Unfortunately, the IMF declined to offer a solution, stating that “[t]his paper does not advocate any particular redistributive goal or policy instrument for fiscal redistribution.”

That’s where I come in.

Gettin’ Rich Ain’t Easy

Warren Buffett once remarked that if a person won $1 million flipping coins, he could sell a book entitled How to Make One Million Dollars Flipping Coins. His point is that some investors, regardless of how unskilled they are, will get lucky every now and then. We should not attribute everyone’s gains to great skill.

That said, there is a general pattern we can follow. People get rich by combining two abilities: making money and keeping money. The problem is that when you keep money it doesn’t flow through the system. Trickle-down economics in an age of hyper efficiency doesn’t work as well as it might. What we need is a low-impact system for wealth redistribution.

In the interest of creating up to 334 new millionaires every day, I propose a National Coin Flip Lottery. All 350 million Americans, regardless of age or income, must contribute one dollar per day to the lottery.

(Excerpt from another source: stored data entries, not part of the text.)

omit [DecidableEq τ] in
/-- `hterm a d M` has length `d` when `|M| ≤ d`. [folklore] -/
theorem length_hterm (a : K) {d : ℕ} {M : Multiset (MvPolynomial τ K)} (h : Multiset.card M ≤ d) :
    (hterm a d M).length = d := by
  rw [hterm, length_scaleFirst, List.length_append, List.length_replicate, List.length_map, Multiset.length_toList]
  omega

omit [DecidableEq τ] in
/-- Every form of `hterm a d M` is linear (constant term `0`). [folklore] -/
theorem hterm_homogeneous (a : K) (d : ℕ) (M : Multiset (MvPolynomial τ K)) : ∀ ℓ ∈ hterm a d M, ℓ.2 = 0 := by
  intro ℓ hℓ
  have hbase : ∀ x ∈ List.replicate (d - Multiset.card M) zform ++ M.toList.map hat, x.2 = 0 := by
    intro x hx
    rw [List.mem_append, List.mem_replicate, List.mem_map] at hx
    rcases hx with ⟨-, rfl⟩ | ⟨q, -, rfl⟩
    · rfl
    · rfl
  rcases mem_of_mem_scaleFirst a hℓ with h | ⟨y, hy, rfl⟩
  · exact hbase ℓ h
  · rw [scaleForm, hbase y hy, mul_zero]

/-- The polynomial of `hterm a d M`. [folklore] -/
theorem termPoly_hterm (a : K) {d : ℕ} {M : Multiset (MvPolynomial τ K)} (h : Multiset.card M ≤ d) (hd : 1 ≤ d) :
    SigmaPiSigma.termPoly (hterm a d M) =
      C a * (X none ^ (d - Multiset.card M) * (M.map fun ℓ => AffineForm.toPoly (hat ℓ)).prod) := by
  have hne : List.replicate (d - Multiset.card M) zform ++ M.toList.map hat ≠ [] := by
    intro h0
    have := congrArg List.length h0
    rw [List.length_append, List.length_replicate, List.length_map, Multiset.length_toList, List.length_nil] at this
    omega
  rw [hterm, termPoly_scaleFirst a hne, SigmaPiSigma.termPoly, List.map_append, List.prod_append, List.map_replicate,
    List.prod_replicate, toPoly_zform, List.map_map]
  congr 2
  have : (M.map fun ℓ => AffineForm.toPoly (hat ℓ)) = ((M.toList.map (AffineForm.toPoly ∘ hat) : List _) : Multiset _) := by
    rw [← Multiset.map_coe, Multiset.coe_toList]
    rfl
  rw [this, Multiset.prod_coe]

/-- **Dehomogenising the padded term recovers the affine product.** [folklore] -/
theorem dehom_termPoly_hterm (a : K) {d : ℕ} {M : Multiset (MvPolynomial τ K)} (h : Multiset.card M ≤ d) (hd : 1 ≤ d)
    (hdeg : ∀ ℓ ∈ M, ℓ.totalDegree ≤ 1) : dehom (SigmaPiSigma.termPoly (hterm a d M)) = C a * M.prod := by
  rw [termPoly_hterm a h hd, map_mul, map_mul, map_pow, dehom_C, dehom_X_none, one_pow, one_mul, map_multiset_prod,
    Multiset.map_map]
  congr 1
  calc (M.map (⇑dehom ∘ fun ℓ => AffineForm.toPoly (hat ℓ))).prod = (M.map id).prod := by
        congr 1
        exact Multiset.map_congr rfl fun ℓ hℓ => by simpa using dehom_toPoly_hat (hdeg ℓ hℓ)
    _ = M.prod := by rw [Multiset.map_id]

/-- The polynomial of `hterm a d M` is homogeneous of degree `d`. [folklore] -/
theorem isHomogeneous_termPoly {Y : Type} [Fintype Y] [DecidableEq Y] :
    ∀ t : List (AffineForm Y K), (∀ ℓ ∈ t, ℓ.2 = 0) → (SigmaPiSigma.termPoly t).IsHomogeneous t.length := by
  intro t
  induction t with
  | nil => intro _; simpa [SigmaPiSigma.termPoly] using isHomogeneous_one Y K
  | cons x xs ih =>
    intro h
    have hx : x.2 = 0 := h x (by simp)
    have hxs : ∀ ℓ ∈ xs, ℓ.2 = 0 := fun ℓ hℓ => h ℓ (by simp [hℓ])
    have := (isHomogeneous_toPoly hx).mul (ih hxs)
    simpa [SigmaPiSigma.termPoly, add_comm] using this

We all need car insurance if we want to drive and we all need health insurance if we want to live, so this slight imposition is little more than an annoyance. If you have a Social Security number, you have to pony up.

Every morning at 5 AM Eastern time, a computer divides the database of American citizens into two groups: Heads and Tails. A representative flips a coin, probably a virtual coin because quarters come up heads slightly more often than tails, and eliminates the losers. The computer then randomly re-divides the population into halves and continues until we have 334 winners. That’s correct: after just 20 flips we will have 334 lucky millionaires.

The system collects $350 million every day, but the excess can fund lottery operations, reduce the national debt, and support a special lottery held every February 29. Let’s say we hold back $1 million of the $16 million excess from each drawing. There are 1,460 days between leap days, so we could give away enough money to create 1,460 new millionaires on that day alone.

Supporting the Public Interest

Just think about the positive social impact that creating 334 new millionaires every day could have on society. Yes, the less socially responsible winners would just blow their newfound riches and hope to win again, but quite a few of the lucky individuals will redistribute the wealth among their family and community. That level of liquidity would free up small-scale investments, provide competitive pressure for traditional lending institutions, and relieve poverty for a small percentage of the population every day.

It would be cruel for citizens to win 19 straight coin tosses and lose when they are on the cusp of being a millionaire. Therefore, I propose that individuals may enter a preference to split their prize at the $32,768 level or higher. If two individuals who are willing to split meet at a given level, they both automatically get the prize.

Given the raging expansion of gambling across the United States, with the quaint exceptions of Hawaii and Utah, this modest proposal fits comfortably into the American zeitgeist. Next February 29, join me in celebrating our new national holiday: Millionaires Day!